# Data Preparation Week 9 and 10
## Joshua Greenert
## DSC540-T301 Data Preparation
## 11/1/2022

## Step 1

In [33]:
# Import required libraries.
import pandas as pd
import numpy as np
import requests
from bs4 import BeautifulSoup

# Get the content from the page
page = requests.get("https://en.wikipedia.org/wiki/List_of_largest_companies_by_revenue")
content = page.content

# Create the page parser
soup = BeautifulSoup(content, 'html.parser')

# Get the countries table.
companies_table = soup.find('table', class_='wikitable sortable')

# Set up the dataframe to prepare for the data.
df_companies = pd.DataFrame(columns=['Rank', 'Name', 'Industry', 'Revenue', 
                                     'Profit', 'Employees', 'Headquarters'])

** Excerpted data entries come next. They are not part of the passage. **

import Literature.Geometry.GeometricMeasureTheory.RectifiableImagePiece
import Literature.Geometry.GeometricMeasureTheory.PushforwardCurrent

/-!
# The image current of a bi-Lipschitz piece with integer density is a current of integration

Second brick of `f_# 𝓡_m ⊆ 𝓡_m` (Federer 4.1.30). For a measurable piece `s ⊆ P`
(`dim P = n`), a map `f : P → V` differentiable relative to `s` with injective differentials and
injective on `s`, and an INTEGER density `θ̃ : P → ℤ` with `x ↦ θ̃ x • (f' x e₁ ∧ ⋯ ∧ f' x eₙ)`
integrable on `s` (`e` an orthonormal basis of `P`), the push-forward of `[s, θ̃, e]` is the
current of integration over `f(s)` with

* `imageDensity f s θ̃` — the transported density `θ̃ ∘ (f|_s)⁻¹` (`0` off `f(s)`),
* `imageFrame f f' s e` — the Gram–Schmidt frame of `(f' x eⱼ)` at `y = f x` (`0` off `f(s)`):

`currentOfIntegration_image_density_apply : [f(s), θ̃ ∘ f⁻¹, ξ](φ) = ∫_s θ̃ x · φ(f x)(f' x e) dx`
(area formula of `Literature/Analysis/Calculus/AreaFormulaHausdorff.lean`, Jacobian rule
`J f · φ(ξ) = φ(f' e)` of `PushforwardCurrent.lean`), `integrableOn_imageDensity_smul_frameVector`
(finite mass `∫_{f(s)} |θ̃ ∘ f⁻¹| d𝓗ⁿ = ∫_s |θ̃| J f`), and — for `P = ℝⁿ` and `f` Lipschitz and
anti-Lipschitz on `s` — **`isRectifiableData_image_density`: `(f(s), θ̃ ∘ f⁻¹, ξ)` are admissible
rectifiable data** (`IsRectifiableData`), the frame condition `span ξ = Tan^n(𝓗ⁿ ⌞ f(s), ·)` a.e.
being `ae_approxTangentCone_image_eq_range` of `RectifiableImagePiece.lean`.

Definitions (`imageDensity`, `imageFrame`, with bodies) + theorems; no named facts.

## References

* H. Federer, *Geometric Measure Theory*, Springer 1969, 3.2.5, 3.2.19, 4.1.25, 4.1.28, 4.1.30
  [Federer1969].
-/

noncomputable section

open scoped InnerProductSpace ENNReal NNReal Topology
open MeasureTheory MeasureTheory.Measure Set Function Filter Module InnerProductSpace TopologicalSpace
open Literature.Analysis.Calculus

namespace Literature.Geometry.GeometricMeasureTheory

-- Nested operator-norm instances on (duals of) `V [⋀^Fin n]→L[ℝ] ℝ`.
set_option maxSynthPendingDepth 2

/-! ### The transported density and frame -/

section Defs

variable {P : Type*} {V : Type*} [NormedAddCommGroup V] [InnerProductSpace ℝ V] {n : ℕ}

/-- **The transported density `θ̃ ∘ (f|_s)⁻¹`** on `V` (`0` off `f(s)`). [cite: Federer1969, 4.1.30] -/
def imageDensity (f : P → V) (s : Set P) (θ : P → ℤ) : V → ℤ := fun y =>
  open scoped Classical in
  if h : ∃ x ∈ s, f x = y then θ h.choose else 0

/-- **The transported frame**: the Gram–Schmidt orthonormalisation of `(f' x e₁, …, f' x eₙ)` at
`y = f x`, `x ∈ s` (`0` off `f(s)`). [cite: Federer1969, 4.1.25, 4.1.28] -/
def imageFrame [NormedAddCommGroup P] [InnerProductSpace ℝ P] (f : P → V) (f' : P → P →L[ℝ] V)
    (s : Set P) (e : OrthonormalBasis (Fin n) ℝ P) : V → Fin n → V := fun y =>
  open scoped Classical in
  if h : ∃ x ∈ s, f x = y then gramSchmidtNormed ℝ fun j => f' h.choose (e j) else 0

omit [NormedAddCommGroup V] [InnerProductSpace ℝ V] in
/-- On `f(s)`, `imageDensity` is `θ̃ ∘ f⁻¹` (for `f` injective on `s`). [folklore] -/
theorem imageDensity_apply_image {f : P → V} {s : Set P} (hf : InjOn f s) (θ : P → ℤ) {x : P}
    (hx : x ∈ s) : imageDensity f s θ (f x) = θ x := by
  classical
  have h : ∃ x' ∈ s, f x' = f x := ⟨x, hx, rfl⟩
  unfold imageDensity
  rw [dif_pos h]
  exact congrArg θ (hf h.choose_spec.1 hx h.choose_spec.2)

omit [NormedAddCommGroup V] [InnerProductSpace ℝ V] in
/-- Off `f(s)`, `imageDensity` vanishes. [folklore] -/
theorem imageDensity_apply_of_notMem {f : P → V} {s : Set P} (θ : P → ℤ) {y : V}
    (hy : y ∉ f '' s) : imageDensity f s θ y = 0 := by
  classical
  unfold imageDensity
  rw [dif_neg]
  rintro ⟨x, hx, rfl⟩
  exact hy ⟨x, hx, rfl⟩

/-- On `f(s)`, `imageFrame` is the Gram–Schmidt frame of `(f' x eⱼ)`. [folklore] -/
theorem imageFrame_apply_image [NormedAddCommGroup P] [InnerProductSpace ℝ P] {f : P → V}
    {f' : P → P →L[ℝ] V} {s : Set P} (hf : InjOn f s) (e : OrthonormalBasis (Fin n) ℝ P) {x : P}
    (hx : x ∈ s) : imageFrame f f' s e (f x) = gramSchmidtNormed ℝ fun j => f' x (e j) := by
  classical
  have h : ∃ x' ∈ s, f x' = f x := ⟨x, hx, rfl⟩
  unfold imageFrame
  rw [dif_pos h, hf h.choose_spec.1 hx h.choose_spec.2]

/-- Off `f(s)`, `imageFrame` vanishes. [folklore] -/
theorem imageFrame_apply_of_notMem [NormedAddCommGroup P] [InnerProductSpace ℝ P] {f : P → V}
    {f' : P → P →L[ℝ] V} {s : Set P} (e : OrthonormalBasis (Fin n) ℝ P) {y : V} (hy : y ∉ f '' s) :
    imageFrame f f' s e y = 0 := by
  classical
  unfold imageFrame
  rw [dif_neg]
  rintro ⟨x, hx, rfl⟩
  exact hy ⟨x, hx, rfl⟩

end Defs

/-! ### Finite mass and the integral formula -/

section Formula

variable {P : Type*} [NormedAddCommGroup P] [InnerProductSpace ℝ P] [FiniteDimensional ℝ P]
  [MeasurableSpace P] [BorelSpace P]
  {V : Type*} [NormedAddCommGroup V] [InnerProductSpace ℝ V] [FiniteDimensional ℝ V]
  [MeasurableSpace V] [BorelSpace V] {n : ℕ}
  {f : P → V} {f' : P → P →L[ℝ] V} {s : Set P}

omit [MeasurableSpace P] [BorelSpace P] [MeasurableSpace V] [BorelSpace V] [FiniteDimensional ℝ V] in
/-- The pointwise Jacobian rule for the transported data:
`J(f' x) • (θ̃ • ξ)(f x) = θ̃ x • (f' x e₁ ∧ ⋯ ∧ f' x eₙ)` on `s`. [cite: Federer1969, 3.2.1, 1.7.6] -/
theorem normDet_smul_imageDensity_smul_frameVector (hinj : ∀ x ∈ s, Injective (f' x))
    (hf : InjOn f s) (e : OrthonormalBasis (Fin n) ℝ P) (θ : P → ℤ) {x : P} (hx : x ∈ s) :
    (f' x : P →ₗ[ℝ] V).normDet •
        ((imageDensity f s θ (f x) : ℝ) • frameVector (imageFrame f f' s e (f x))) =
      (θ x : ℝ) • frameVector fun j => f' x (e j) := by
  rw [imageDensity_apply_image hf θ hx, imageFrame_apply_image hf e hx, smul_comm,
    ← frameVector_comp_eq_normDet_smul_gramSchmidtNormed (hinj x hx) e]

/-- **Finite mass of the image data**: `y ↦ (θ̃ ∘ f⁻¹)(y) • ξ(y)` is integrable on `f(s)` for
`𝓗ⁿ` iff `x ↦ θ̃ x • (f' x e₁ ∧ ⋯ ∧ f' x eₙ)` is integrable on `s` (change of variables).
[cite: Federer1969, 3.2.5, 4.1.28] -/
theorem integrableOn_imageDensity_smul_frameVector_iff (hs : MeasurableSet s)
    (hf' : ∀ x ∈ s, HasFDerivWithinAt f (f' x) s x) (hinj : ∀ x ∈ s, Injective (f' x))
    (hf : InjOn f s) (e : OrthonormalBasis (Fin n) ℝ P) (θ : P → ℤ) :
    IntegrableOn (fun y => (imageDensity f s θ y : ℝ) • frameVector (imageFrame f f' s e y))
        (f '' s) (μHE[n] : Measure V) ↔
      IntegrableOn (fun x => (θ x : ℝ) • frameVector fun j => f' x (e j)) s := by
  have hn := finrank_eq_of_orthonormalBasis_fin e
  have h := integrableOn_image_iff_integrableOn_normDet_smul hs hf' hinj hf
    (fun y => (imageDensity f s θ y : ℝ) • frameVector (imageFrame f f' s e y))
  rw [hn] at h
  rw [h]
  exact integrableOn_congr_fun (fun x hx =>
    normDet_smul_imageDensity_smul_frameVector hinj hf e θ hx) hs

/-- **The image current is computed on the parameter side**:
`[f(s), θ̃ ∘ f⁻¹, ξ](φ) = ∫_s θ̃ x · φ(f x)(f' x e₁, …, f' x eₙ) dx` for every test form `φ`, when
the parameter-side density is integrable. [cite: Federer1969, 4.1.25, 4.1.30] -/
theorem currentOfIntegration_image_density_apply {Ω : Opens V} (hs : MeasurableSet s)
    (hf' : ∀ x ∈ s, HasFDerivWithinAt f (f' x) s x) (hinj : ∀ x ∈ s, Injective (f' x))
    (hf : InjOn f s) (e : OrthonormalBasis (Fin n) ℝ P) {θ : P → ℤ}
    (hθ : IntegrableOn (fun x => (θ x : ℝ) • frameVector fun j => f' x (e j)) s)
    (φ : TestForm Ω n) :
    currentOfIntegration (f '' s) (imageDensity f s θ) (imageFrame f f' s e) φ =
      ∫ x in s, (θ x : ℝ) * φ (f x) fun j => f' x (e j) := by
  have hn := finrank_eq_of_orthonormalBasis_fin e
  have hint := (integrableOn_imageDensity_smul_frameVector_iff hs hf' hinj hf e θ).2 hθ
  have hloc : LocallyIntegrableOn
      (fun y => (imageDensity f s θ y : ℝ) • frameVector (imageFrame f f' s e y)) (Ω : Set V)
      ((μHE[n] : Measure V).restrict (f '' s)) :=
    (hint.integrable.locallyIntegrable).locallyIntegrableOn _
  rw [currentOfIntegration_apply hloc]
  have h := integral_image_eq_integral_normDet_smul hs hf' hinj hf
    (fun y => (imageDensity f s θ y : ℝ) * φ y (imageFrame f f' s e y))
  rw [hn] at h
  rw [h]
  refine setIntegral_congr_fun hs fun x hx => ?_
  simp only [smul_eq_mul]
  rw [imageDensity_apply_image hf θ hx, imageFrame_apply_image hf e hx, mul_left_comm,
    normDet_mul_apply_gramSchmidtNormed (hinj x hx) e (φ (f x))]

end Formula

/-! ### Admissible rectifiable data (parameter space `ℝⁿ`) -/

section Data

variable {V : Type*} [NormedAddCommGroup V] [InnerProductSpace ℝ V] [FiniteDimensional ℝ V]
  [MeasurableSpace V] [BorelSpace V] {n : ℕ}
  {f : EuclideanSpace ℝ (Fin n) → V} {f' : EuclideanSpace ℝ (Fin n) → EuclideanSpace ℝ (Fin n) →L[ℝ] V}
  {s : Set (EuclideanSpace ℝ (Fin n))}

/-- A set contained in the image of a Lipschitz map on a subset of `ℝⁿ` is countably
`n`-rectifiable (extend the map to all of `ℝⁿ`, `LipschitzOnWith.extend_finite_dimension`).
[cite: Federer1969, 3.2.14] -/
theorem isCountablyRectifiable_of_subset_image_lipschitzOnWith {L : ℝ≥0} (hlip : LipschitzOnWith L f s)
    {W : Set V} (hW : W ⊆ f '' s) : IsCountablyRectifiable n W := by
  obtain ⟨g, hg, hgE⟩ := hlip.extend_finite_dimension
  refine ⟨fun _ => g, fun _ => ⟨_, hg⟩, ?_⟩
  have : W \ ⋃ _i : ℕ, range g = ∅ := by
    refine eq_empty_iff_forall_notMem.2 fun y hy => hy.2 ?_
    obtain ⟨x, hx, rfl⟩ := hW hy.1
    exact mem_iUnion.2 ⟨0, ⟨x, (hgE hx).symm⟩⟩
  rw [this, measure_empty]

/-- **The image of a bi-Lipschitz piece with integer density gives admissible rectifiable data**:
for `s ⊆ ℝⁿ` measurable, `f` differentiable relative to `s` with injective differentials, Lipschitz
and anti-Lipschitz on `s`, and an integer density `θ̃` with `θ̃ • (f' e₁ ∧ ⋯ ∧ f' eₙ)` integrable on
`s`, the triple `(f(s), θ̃ ∘ f⁻¹, ξ)` (`ξ` the Gram–Schmidt frame of `f' e`) satisfies
`IsRectifiableData` on every open `Ω ⊇ f(s)`. [cite: Federer1969, 4.1.28 (4), 3.2.19, 4.1.30] -/
theorem isRectifiableData_image_density (hs : MeasurableSet s)
    (hf' : ∀ x ∈ s, HasFDerivWithinAt f (f' x) s x) (hinj : ∀ x ∈ s, Injective (f' x))
    {K : ℝ≥0} (hanti : AntilipschitzWith K (s.restrict f)) {L : ℝ≥0} (hlip : LipschitzOnWith L f s)
    {θ : EuclideanSpace ℝ (Fin n) → ℤ}
    (hθ : IntegrableOn (fun x => (θ x : ℝ) • frameVector fun j =>
      f' x (EuclideanSpace.basisFun (Fin n) ℝ j)) s)
    {Ω : Opens V} (hΩ : f '' s ⊆ Ω) :
    IsRectifiableData Ω n (f '' s) (imageDensity f s θ)
      (imageFrame f f' s (EuclideanSpace.basisFun (Fin n) ℝ)) := by
  set e := EuclideanSpace.basisFun (Fin n) ℝ with he
  have hf : InjOn f s := fun a ha b hb h => by
    have := hanti.injective (a₁ := ⟨a, ha⟩) (a₂ := ⟨b, hb⟩) (by simpa using h)
    exact congrArg Subtype.val this
  have hWm := measurableSet_image_of_hasFDerivWithinAt hs hf' hf
  refine ⟨hWm, hΩ, isCountablyRectifiable_of_subset_image_lipschitzOnWith hlip Subset.rfl, ?_, ?_⟩
  · have hint := (integrableOn_imageDensity_smul_frameVector_iff hs hf' hinj hf e θ).2 hθ
    exact (hint.integrable.locallyIntegrable).locallyIntegrableOn _
  · have hae := ae_approxTangentCone_image_eq_range hf' hinj hanti hlip hWm
    have hmem : ∀ᵐ y ∂((μHE[n] : Measure V).restrict (f '' s)), y ∈ f '' s := ae_restrict_mem hWm
    filter_upwards [hae, hmem] with y hy hymem
    obtain ⟨x, hx, rfl⟩ := hymem
    rw [imageFrame_apply_image hf e hx]
    refine ⟨orthonormal_gramSchmidtNormed_comp (hinj x hx) e, ?_⟩
    rw [hy x hx rfl, span_gramSchmidtNormed_comp, LinearMap.coe_range]
    rfl

/-- The transported data define a current equal to the parameter-side integral and satisfying
`IsRectifiableData`; in particular it is a locally rectifiable current.
[cite: Federer1969, 4.1.28, 4.1.30] -/
theorem isLocallyRectifiable_currentOfIntegration_image_density (hs : MeasurableSet s)
    (hf' : ∀ x ∈ s, HasFDerivWithinAt f (f' x) s x) (hinj : ∀ x ∈ s, Injective (f' x))
    {K : ℝ≥0} (hanti : AntilipschitzWith K (s.restrict f)) {L : ℝ≥0} (hlip : LipschitzOnWith L f s)
    {θ : EuclideanSpace ℝ (Fin n) → ℤ}
    (hθ : IntegrableOn (fun x => (θ x : ℝ) • frameVector fun j =>
      f' x (EuclideanSpace.basisFun (Fin n) ℝ j)) s)
    {Ω : Opens V} (hΩ : f '' s ⊆ Ω) :
    (currentOfIntegration (f '' s) (imageDensity f s θ)
      (imageFrame f f' s (EuclideanSpace.basisFun (Fin n) ℝ)) : Current Ω n).IsLocallyRectifiable :=
  ⟨_, _, _, isRectifiableData_image_density hs hf' hinj hanti hlip hθ hΩ, rfl⟩

end Data

end Literature.Geometry.GeometricMeasureTheory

# Create a count variable for the rank.
count = 1

# Collect the data and store them into the dataframe.
for row in companies_table.tbody.find_all('tr'):    
    # Find all data for each column
    columns = row.find_all('td')
    
    if(columns != []):
        
        # Skip rows where data is missing for any field.
        if(len(columns) != 7):
            continue
        else:
            Rank = count
            Name = columns[0].text.strip()
            Industry = columns[1].text.strip()
            Revenue = columns[2].text.strip()
            Profit = columns[3].text.strip()
            Employees = columns[4].text.strip()
            Headquarters = columns[5].text.strip()
            
            new_row = {'Rank': Rank,  'Name': Name, 'Industry': Industry, 
                                                'Revenue': Revenue, 'Profit': Profit, 'Employees': Employees, 
                                                'Headquarters': Headquarters}
            df_companies.loc[len(df_companies.index)] = new_row
            
            # Update the counter for the rank
            count = count +1
            
# Print the head to show the data.
df_companies.head(5)

Unnamed: 0,Rank,Name,Industry,Revenue,Profit,Employees,Headquarters
0,1,Walmart,Retail,"$572,754","$13,673",2300000,United States
1,2,Amazon,Retail,"$469,822","$33,364",1608000,United States
2,3,State Grid,Electricity,"$460,616.9","$7,137.8",871145,China
3,4,China National Petroleum,Oil and gas,"$411,692.9","$9,637.5",1090345,China
4,5,Sinopec Group,Oil and gas,"$401,313.5","$8,316.1",542286,China


## Step 2

In [34]:
# Convert all of the names to lowercase for each company.
df_companies['Name'] = df_companies['Name'].str.lower()

## Step 3

In [35]:
# Convert all categorical variables to lowercase as well to produce similar dummies in the future.
df_companies['Industry'] = df_companies['Industry'].str.lower()
df_companies['Headquarters'] = df_companies['Headquarters'].str.lower()

## Step 4

In [36]:
# Remove all punctuation from the revenue and profit values while converting them to floats.
import re

# Loop through the records and update the values to remove punctuation and set as floats.
for i, row in df_companies.iterrows():
    profit_value = row["Profit"]
    revenue_value = row["Revenue"]
    
    # Remove all dollar and commas
    profit_value = profit_value.replace("$", "")
    profit_value = profit_value.replace(",", "")
    revenue_value = revenue_value.replace("$", "")
    revenue_value = revenue_value.replace(",", "")
    
    df_companies.at[i,'Profit'] = profit_value
    df_companies.at[i,'Revenue'] = float(revenue_value)
    

## Step 5

In [37]:
# Remove all commas from the employees values as well.
for i, row in df_companies.iterrows():
    employee_value = row["Employees"]
    
    employee_value = employee_value.replace(",", "")
    
    df_companies.at[i,'Employees'] = employee_value

df_companies.head(5)

Unnamed: 0,Rank,Name,Industry,Revenue,Profit,Employees,Headquarters
0,1,walmart,retail,572754.0,13673.0,2300000,united states
1,2,amazon,retail,469822.0,33364.0,1608000,united states
2,3,state grid,electricity,460616.9,7137.8,871145,china
3,4,china national petroleum,oil and gas,411692.9,9637.5,1090345,china
4,5,sinopec group,oil and gas,401313.5,8316.1,542286,china


## Ethical Considerations

The data that is pulled into this document comes from Wikipedia which is a website that allows users to make edits that are typically reviewed prior to publication.  When pulling this information for future instances, it's entirely possible that the information may change prior to it's day of use.  Additionally, almost all companies that have their main headquarters in China are state-owned; this means that their business may have a monopoly on the industry held within which could impact the findings of the exploratory data analysis.  With this consideration in mind, the analysis may require removal of state-owned companies to reduce the possibility of skewed data.